Comment 26 Jens Axboe 2006-02-28 12:02:16 UTC
So the comment is incorrect? 500ms is a huge amount of time.
Comment 27 Hannes Reinecke 2006-02-28 12:04:27 UTC
Yes. The spec says:

Software is allowed to manipulate PxCMD.FRE so that it may move the FIS receive area to a new location. When this bit is cleared to ‘0’, software must first wait for PxCMD.FR to clear to ‘0’, indicating that the DMA engine for FIS reception is in an idle condition. When PxCMD.FR and PxCMD.FRE are both cleared to ‘0’, software may update the values of PxFB and PxFBU. Prior to setting PxCMD.FRE to ‘1’, software shall ensure that PxFB and PxFBU are set to valid values. Software shall not write PxFB and PxFBU while PxCMD.FRE is set to ‘1’.

Might be that there are some timing things somewhere else, but this looks far more reliable.
Comment 28 Jens Axboe 2006-02-28 12:05:44 UTC
Overall that patch looks like a good thing. Can you please split it up, though? Lets keep Randys patch separate, and do the suspend/resume fixes separately from the HPA stuff.

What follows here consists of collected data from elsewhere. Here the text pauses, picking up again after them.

import Literature.NumberTheory.EllipticCurves.SkinnerUrban2014.SemistableCurvesProofs
import Literature.NumberTheory.DiophantineGeometry.GeneralizedFermatTwoPowerCoefficientSerreWeightProofs
import Literature.NumberTheory.GaloisRepresentations.SerreWeightBoundsProofs
import Mathlib.NumberTheory.ModularForms.LevelOne.DimensionFormula
import HarnessLib

/-!
# A semistable curve with irreducible `E[p]` that is peu ramifié at a multiplicative `p` has a
# second multiplicative prime ramified in `E[p]` (level-lowering to level one)

For a SEMISTABLE elliptic curve `E/ℚ`, an odd prime `p` of MULTIPLICATIVE reduction with
`p ∣ ord_p(Δ_min)` (i.e. `E[p]` is finite flat / peu ramifié at `p`) and `E[p]` irreducible, there
is a prime `ℓ ‖ N`, `ℓ ≠ p`, with `p ∤ ord_ℓ(Δ_min)` — hypothesis (ram) of Skinner–Urban 2014 /
Skinner 2016.  Proof (Ribet's level-lowering argument, exactly as in the good-reduction case
`SkinnerUrban2014.ram_of_semistable_of_irr` of `SemistableCurvesProofs.lean`, lit-su gen 4): if
every `ℓ ‖ N`, `ℓ ≠ p`, had `p ∣ ord_ℓ(Δ_min)`, then `ρ̄ = E[p] ⊗ 𝔽̄_p` — irreducible, odd, modular —
would have Serre level `N(ρ̄) = 1` (Tate curve at every `ℓ ≠ p`) and Serre weight `k(ρ̄) = 2`
(Tate curve at `p` with `p ∣ ord_p(Δ_min)`: shape `(χ *; 0 1)` and peu ramifié — the multiplicative
branch of the tree's `serreWeight_eq_two_of_isSemistableAt_of_dvd_ordMinimalDiscriminant`, whose
`5 ≤ p` is only used as `p ≠ 2`), so by Ribet 1990 / Diamond 1995 (`diamond1995_refinedSerre`,
published named fact) `ρ̄` would arise from a newform of weight `2` and level `M ∣ 1` — impossible
(`false_of_isGaloisRepOfNewform1Int_of_dvd_eight_of_ne_two`).  The très ramifié case
(`p ∤ ord_p(Δ_min)`, Serre weight `p + 1`) is NOT treated here: at `p ∈ {3, 5, 7}` it would need
`S_{p+1}(SL₂(ℤ)) = 0` in the tree's newform language; at `p = 11` it fails (`X₀(11)`: `E[11] ≅ Δ mod 11`,
no second bad prime).

Consequence for the cell `b2b-bsdres` (RESIDUAL-MAP.md §C / §S.2, class X11a; kernel corollaries on the Summits side, `Partition/CornersThreeSemistable.lean`): on SEMISTABLE curves
the rank-`0` multiplicative corner X11a (`p ‖ N`, `E[p]` irreducible, NO (ram) witness) is confined
to the très ramifié locus `p ∤ ord_p(Δ_min)`; data check (rmap-3 g4, Cremona `N < 5·10⁵`, curve 1 of
every semistable class, 1.81·10⁶ (class, p) pairs with `p` odd, `p ‖ N`): 0 exceptions, and at
`p ∈ {3, 5, 7}` every irreducible pair has (ram) (298 932 / 208 769 / 155 218), the first (ram)-free
irreducible semistable pairs being `11a1 @ 11`, `17a1 @ 17`, `19a1 @ 19`, `37a1 @ 37`.

No new definition, no named fact.  Binders: Modularity (`exists_isNewformOf`) and level-lowering
(`diamond1995_refinedSerre`), both published and already used by `SemistableCurvesProofs.lean`.

References: [Ribet1990] K. A. Ribet, Invent. Math. 100 (1990), Thm. 1.1; [Diamond1995RefinedSerre]
F. Diamond, Invent. Math. 121 (1995), Thm. 1.1; [Serre1987] J.-P. Serre, Duke Math. J. 54 (1987),
§2.8 Prop. 3–4, (2.8.2)–(2.8.3), §4.1 (4.1.12); [SkinnerUrban2014] C. Skinner, E. Urban, Invent.
Math. 195 (2014), remark before Cor. 3.6.10 (p. 45) (the good-reduction case); [Skinner2016PacificMC]
C. Skinner, Pacific J. Math. 283 (2016), Thm. C (where (ram) is the hypothesis discharged here).
-/

noncomputable section

open scoped Classical MatrixGroups ModularForm NumberField
open CongruenceSubgroup Polynomial

namespace Literature.NumberTheory.EllipticCurves

open _root_.WeierstrassCurve GaloisRepresentations EllipticCurves.ModularForms
  Rat.HeightOneSpectrum IsDedekindDomain IsDedekindDomain.HeightOneSpectrum
  Literature.NumberTheory.Automorphic Literature.NumberTheory.Automorphic.BCDT
  Literature.NumberTheory.DiophantineGeometry Literature.NumberTheory.EllipticCurves.Rank1Residual
  GaloisRepresentations.ModPGaloisRep GaloisRepresentations.IsNonarchimedeanLocalField
  Literature.NumberTheory.EllipticCurves.SkinnerUrban2014

section Ribet

open ValuativeRel

/-- **Serre's weight of `E[p] ⊗ k` is `2` at an odd prime `p` of MULTIPLICATIVE reduction with
`p ∣ ord_p(Δ_min)`**, at the canonical local datum `(ℚ_v, ρ̄'|Γ_{ℚ_v})`: the multiplicative branch of
`serreWeight_eq_two_of_isSemistableAt_of_dvd_ordMinimalDiscriminant` with `5 ≤ p` relaxed to
`p ≠ 2` — shape `(ψ₁ *; 0 1)` (`hasLevelOneInertiaShape_restrictField_of_hasMultiplicativeReductionAt`)
and peu ramifié (`isPeuRamifie_restrictField_of_hasMultiplicativeReductionAt_of_dvd`), then
`serreWeight_eq_two_of_shape`.
[cite: Serre1987, §2.8 Prop. 4, (2.8.3); §2.9 Prop. 5] -/
theorem serreWeight_eq_two_of_hasMultiplicativeReductionAt_of_dvd (W : WeierstrassCurve ℚ)
    [W.IsElliptic] (p : ℕ) [hp : Fact p.Prime] (hp2 : p ≠ 2) (v : HeightOneSpectrum (𝓞 ℚ))
    (hpv : (p : 𝓞 ℚ) ∈ v.asIdeal) (hmult : W.HasMultiplicativeReductionAt v)
    (hpord : p ∣ W.ordMinimalDiscriminant v) {ρ : ModPGaloisRep ℚ (ZMod p) 2}
    (hρ : W.IsTorsionGaloisRep p ρ) (k : Type) [Field k] [TopologicalSpace k] [DiscreteTopology k]
    (j : ZMod p →+* k)
    (ι : absIntegers 𝒪[v.adicCompletion ℚ] (v.adicCompletion ℚ) ⧸
      absMaximalIdeal (v.adicCompletion ℚ) →+* k) :
    serreWeight p (FramedRep.baseChange j continuous_of_discreteTopology ρ)
      { F := v.adicCompletion ℚ
        residueFieldCard_eq := residueFieldCard_adicCompletion_eq_of_natCast_mem hpv
        irreducible_natCast := irreducible_natCast_valuativeInteger_adicCompletion_of_natCast_mem hpv
        rep := FramedGaloisRep.restrictField (v.adicCompletion ℚ)
          (FramedRep.baseChange j continuous_of_discreteTopology ρ)
        rep_eq_restrictField := rfl } ι = 2 := by
  haveI : ContinuousAdd k := ⟨continuous_of_discreteTopology⟩
  haveI : ContinuousMul k := ⟨continuous_of_discreteTopology⟩
  haveI : ContinuousNeg k := ⟨continuous_of_discreteTopology⟩
  haveI : IsTopologicalSemiring k := ⟨⟩
  haveI : IsTopologicalRing k := ⟨⟩
  have hirr : Irreducible ((p : ℕ) : 𝒪[v.adicCompletion ℚ]) :=
    irreducible_natCast_valuativeInteger_adicCompletion_of_natCast_mem hpv
  have hq : residueFieldCard (v.adicCompletion ℚ) = p :=
    residueFieldCard_adicCompletion_eq_of_natCast_mem hpv
  have hgen := natCast_dvd_of_mem_maximalIdeal_adicCompletionIntegers (v := v) hpv
  refine serreWeight_eq_two_of_shape _ _ hp2 ?_
  change ModPGaloisRep.HasLevelTwoInertiaShape (FramedGaloisRep.restrictField (v.adicCompletion ℚ)
      (FramedRep.baseChange j continuous_of_discreteTopology ρ)) ι ((p : ℕ) : 𝒪[v.adicCompletion ℚ])
      hirr 0 1 ∨
    (ModPGaloisRep.HasLevelOneInertiaShape (FramedGaloisRep.restrictField (v.adicCompletion ℚ)
      (FramedRep.baseChange j continuous_of_discreteTopology ρ)) ι ((p : ℕ) : 𝒪[v.adicCompletion ℚ])
      hirr 1 0 ∧
     (ModPGaloisRep.IsTamelyRamified (FramedGaloisRep.restrictField (v.adicCompletion ℚ)
        (FramedRep.baseChange j continuous_of_discreteTopology ρ)) ∨
      ModPGaloisRep.IsPeuRamifie (FramedGaloisRep.restrictField (v.adicCompletion ℚ)
        (FramedRep.baseChange j continuous_of_discreteTopology ρ))))
  exact Or.inr ⟨W.hasLevelOneInertiaShape_restrictField_of_hasMultiplicativeReductionAt hp2 hpv hmult
    hρ j _ hirr hq ι,
    Or.inr (W.isPeuRamifie_restrictField_of_hasMultiplicativeReductionAt_of_dvd p hp2 v hpv hmult
      hpord hgen hirr hρ j _)⟩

The udelay(10) splitup and check look good.
Comment 29 Hannes Reinecke 2006-02-28 12:21:13 UTC
I'll rediff them with libata-dev and post them to linux-ide.
But that's something I wanted to do anyway, as the ahci reset stuff is too important to _not_ have it.
Comment 30 Hannes Reinecke 2006-02-28 12:25:25 UTC
Adjusting the product.
Comment 31 Randy Dunlap 2006-02-28 16:23:27 UTC
Don't the ahci pci_driver .suspend and .resume method pointers need to be
added also?  At least they are not yet in mainline.
Comment 32 Jens Axboe 2006-03-01 07:31:00 UTC
Yes they do, I think that's already in our tree. Hannes, any reason it's not part of this rollup?
Comment 33 Hannes Reinecke 2006-03-01 07:51:52 UTC
Yes, it is. It's been your previous patch (ahci-suspend) which included those hooks already. The mainline patch will have them.
Comment 34 Hannes Reinecke 2006-03-01 12:32:13 UTC
So I think we can close this as it works as designed now.
Comment 35 Hannes Reinecke 2006-03-17 07:53:07 UTC
Created attachment 73634 [details]
ahci-update.patch

AHCI update backported from mainline.
Comment 36 Hannes Reinecke 2006-03-17 07:56:27 UTC
There is actually a small glitch in the patch from comment #25; the spec mandates that the DMA should only be turned on after port probing. Hence we might get those spurious 'ataX; dma not running' during booting.
The above patch fixes this. I've also backported the mainline version as it's far clearer by design and does have more reliable error messages.
It helps to track down errors (like a missing BIOS reset :-) far better than the original one.